Source data
_____

import Mathlib

/-!
# Stub `stub_absSqrt` for the crux `BrascampLiebVacuum` (line `SketchIdeator2`)

Cauchy–Schwarz over a finite non-negatively weighted family: summing the per-pair bounds
`v_k ≤ 3√(γ_k β_k) + 4 β_k / L` against weights `t_k ≥ 0` gives
`Σ t v ≤ 3 √((Σ t γ)(Σ t β)) + 4 (Σ t β)/L`, because
`(Σ t √(γβ))² ≤ (Σ t γ)(Σ t β)` (Cauchy–Schwarz with `r_k = t_k √(γ_k β_k)`,
`r_k² = (t_k γ_k)(t_k β_k)`).
-/

open scoped BigOperators

namespace Summit.QuantumFields.YangMills.Theorems.BrascampLiebVacuum

/-- **Stub (elementary, S).** Cauchy–Schwarz over a finite non-negatively weighted family: if every
member satisfies `v_k ≤ 3√(γ_k β_k) + 4 β_k / L` with `v, γ, β ≥ 0` and weights `t ≥ 0`, then
`Σ t v ≤ 3 √((Σ t γ)(Σ t β)) + 4 (Σ t β)/L` (`Σ t√(γβ) = Σ √(tγ)√(tβ) ≤ √(Σtγ) √(Σtβ)`). [folklore] -/
theorem stub_absSqrt :
    ∀ (L : ℝ), 0 < L → ∀ (n : ℕ) (t v γ β : ℕ → ℝ), (∀ k < n, 0 ≤ t k) → (∀ k < n, 0 ≤ v k) →
      (∀ k < n, 0 ≤ γ k) → (∀ k < n, 0 ≤ β k) →
      (∀ k < n, v k ≤ 3 * Real.sqrt (γ k * β k) + 4 * β k / L) →
      ∑ k ∈ Finset.range n, t k * v k ≤
        3 * Real.sqrt ((∑ k ∈ Finset.range n, t k * γ k) * (∑ k ∈ Finset.range n, t k * β k)) +
          4 * (∑ k ∈ Finset.range n, t k * β k) / L := by
  intro L _ n t v γ β ht _ hγ hβ hle
  -- Step 1: multiply the per-pair bounds by the weights `t k ≥ 0` and sum.
  have h1 : ∑ k ∈ Finset.range n, t k * v k ≤
      ∑ k ∈ Finset.range n, (3 * (t k * Real.sqrt (γ k * β k)) + 4 * (t k * β k) / L) := by
    refine Finset.sum_le_sum fun k hk => ?_
    rw [Finset.mem_range] at hk
    calc t k * v k ≤ t k * (3 * Real.sqrt (γ k * β k) + 4 * β k / L) :=
          mul_le_mul_of_nonneg_left (hle k hk) (ht k hk)
      _ = 3 * (t k * Real.sqrt (γ k * β k)) + 4 * (t k * β k) / L := by ring
  -- Step 2: Cauchy–Schwarz with `r k = t k * √(γ k * β k)`, `r k ^ 2 = (t k * γ k) * (t k * β k)`.
  have h2 : (∑ k ∈ Finset.range n, t k * Real.sqrt (γ k * β k)) ^ 2 ≤
      (∑ k ∈ Finset.range n, t k * γ k) * (∑ k ∈ Finset.range n, t k * β k) := by
    refine Finset.sum_sq_le_sum_mul_sum_of_sq_le_mul _ (fun k hk => ?_) (fun k hk => ?_)
      (fun k hk => ?_) <;> rw [Finset.mem_range] at hk
    · exact mul_nonneg (ht k hk) (hγ k hk)
    · exact mul_nonneg (ht k hk) (hβ k hk)
    · rw [mul_pow, Real.sq_sqrt (mul_nonneg (hγ k hk) (hβ k hk))]
      exact le_of_eq (by ring)
  have h3 : ∑ k ∈ Finset.range n, t k * Real.sqrt (γ k * β k) ≤
      Real.sqrt ((∑ k ∈ Finset.range n, t k * γ k) * (∑ k ∈ Finset.range n, t k * β k)) :=
    Real.le_sqrt_of_sq_le h2
  -- Step 3: assemble.
  calc ∑ k ∈ Finset.range n, t k * v k
      ≤ ∑ k ∈ Finset.range n, (3 * (t k * Real.sqrt (γ k * β k)) + 4 * (t k * β k) / L) := h1
    _ = 3 * (∑ k ∈ Finset.range n, t k * Real.sqrt (γ k * β k)) +
          4 * (∑ k ∈ Finset.range n, t k * β k) / L := by
        rw [Finset.sum_add_distrib, ← Finset.mul_sum, ← Finset.sum_div, ← Finset.mul_sum]
    _ ≤ 3 * Real.sqrt ((∑ k ∈ Finset.range n, t k * γ k) * (∑ k ∈ Finset.range n, t k * β k)) +
          4 * (∑ k ∈ Finset.range n, t k * β k) / L := by linarith [h3]

end Summit.QuantumFields.YangMills.Theorems.BrascampLiebVacuum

_____

■ **TASK BRIEF**
Print the entries again so that each one matches exactly.

■ **RESPONSE BELOW**
import Mathlib

/-!
# Stub `stub_absSqrt` for the crux `BrascampLiebVacuum` (line `SketchIdeator2`)

Cauchy–Schwarz over a finite non-negatively weighted family: summing the per-pair bounds
`v_k ≤ 3√(γ_k β_k) + 4 β_k / L` against weights `t_k ≥ 0` gives
`Σ t v ≤ 3 √((Σ t γ)(Σ t β)) + 4 (Σ t β)/L`, because
`(Σ t √(γβ))² ≤ (Σ t γ)(Σ t β)` (Cauchy–Schwarz with `r_k = t_k √(γ_k β_k)`,
`r_k² = (t_k γ_k)(t_k β_k)`).
-/

open scoped BigOperators

namespace Summit.QuantumFields.YangMills.Theorems.BrascampLiebVacuum

/-- **Stub (elementary, S).** Cauchy–Schwarz over a finite non-negatively weighted family: if every
member satisfies `v_k ≤ 3√(γ_k β_k) + 4 β_k / L` with `v, γ, β ≥ 0` and weights `t ≥ 0`, then
`Σ t v ≤ 3 √((Σ t γ)(Σ t β)) + 4 (Σ t β)/L` (`Σ t√(γβ) = Σ √(tγ)√(tβ) ≤ √(Σtγ) √(Σtβ)`). [folklore] -/
theorem stub_absSqrt :
    ∀ (L : ℝ), 0 < L → ∀ (n : ℕ) (t v γ β : ℕ → ℝ), (∀ k < n, 0 ≤ t k) → (∀ k < n, 0 ≤ v k) →
      (∀ k < n, 0 ≤ γ k) → (∀ k < n, 0 ≤ β k) →
      (∀ k < n, v k ≤ 3 * Real.sqrt (γ k * β k) + 4 * β k / L) →
      ∑ k ∈ Finset.range n, t k * v k ≤
        3 * Real.sqrt ((∑ k ∈ Finset.range n, t k * γ k) * (∑ k ∈ Finset.range n, t k * β k)) +
          4 * (∑ k ∈ Finset.range n, t k * β k) / L := by
  intro L _ n t v γ β ht _ hγ hβ hle
  -- Step 1: multiply the per-pair bounds by the weights `t k ≥ 0` and sum.
  have h1 : ∑ k ∈ Finset.range n, t k * v k ≤
      ∑ k ∈ Finset.range n, (3 * (t k * Real.sqrt (γ k * β k)) + 4 * (t k * β k) / L) := by
    refine Finset.sum_le_sum fun k hk => ?_
    rw [Finset.mem_range] at hk
    calc t k * v k ≤ t k * (3 * Real.sqrt (γ k * β k) + 4 * β k / L) :=
          mul_le_mul_of_nonneg_left (hle k hk) (ht k hk)
      _ = 3 * (t k * Real.sqrt (γ k * β k)) + 4 * (t k * β k) / L := by ring
  -- Step 2: Cauchy–Schwarz with `r k = t k * √(γ k * β k)`, `r k ^ 2 = (t k * γ k) * (t k * β k)`.
  have h2 : (∑ k ∈ Finset.range n, t k * Real.sqrt (γ k * β k)) ^ 2 ≤
      (∑ k ∈ Finset.range n, t k * γ k) * (∑ k ∈ Finset.range n, t k * β k) := by
    refine Finset.sum_sq_le_sum_mul_sum_of_sq_le_mul _ (fun k hk => ?_) (fun k hk => ?_)
      (fun k hk => ?_) <;> rw [Finset.mem_range] at hk
    · exact mul_nonneg (ht k hk) (hγ k hk)
    · exact mul_nonneg (ht k hk) (hβ k hk)
    · rw [mul_pow, Real.sq_sqrt (mul_nonneg (hγ k hk) (hβ k hk))]
      exact le_of_eq (by ring)
  have h3 : ∑ k ∈ Finset.range n, t k * Real.sqrt (γ k * β k) ≤
      Real.sqrt ((∑ k ∈ Finset.range n, t k * γ k) * (∑ k ∈ Finset.range n, t k * β k)) :=
    Real.le_sqrt_of_sq_le h2
  -- Step 3: assemble.
  calc ∑ k ∈ Finset.range n, t k * v k
      ≤ ∑ k ∈ Finset.range n, (3 * (t k * Real.sqrt (γ k * β k)) + 4 * (t k * β k) / L) := h1
    _ = 3 * (∑ k ∈ Finset.range n, t k * Real.sqrt (γ k * β k)) +
          4 * (∑ k ∈ Finset.range n, t k * β k) / L := by
        rw [Finset.sum_add_distrib, ← Finset.mul_sum, ← Finset.sum_div, ← Finset.mul_sum]
    _ ≤ 3 * Real.sqrt ((∑ k ∈ Finset.range n, t k * γ k) * (∑ k ∈ Finset.range n, t k * β k)) +
          4 * (∑ k ∈ Finset.range n, t k * β k) / L := by linarith [h3]

end Summit.QuantumFields.YangMills.Theorems.BrascampLiebVacuum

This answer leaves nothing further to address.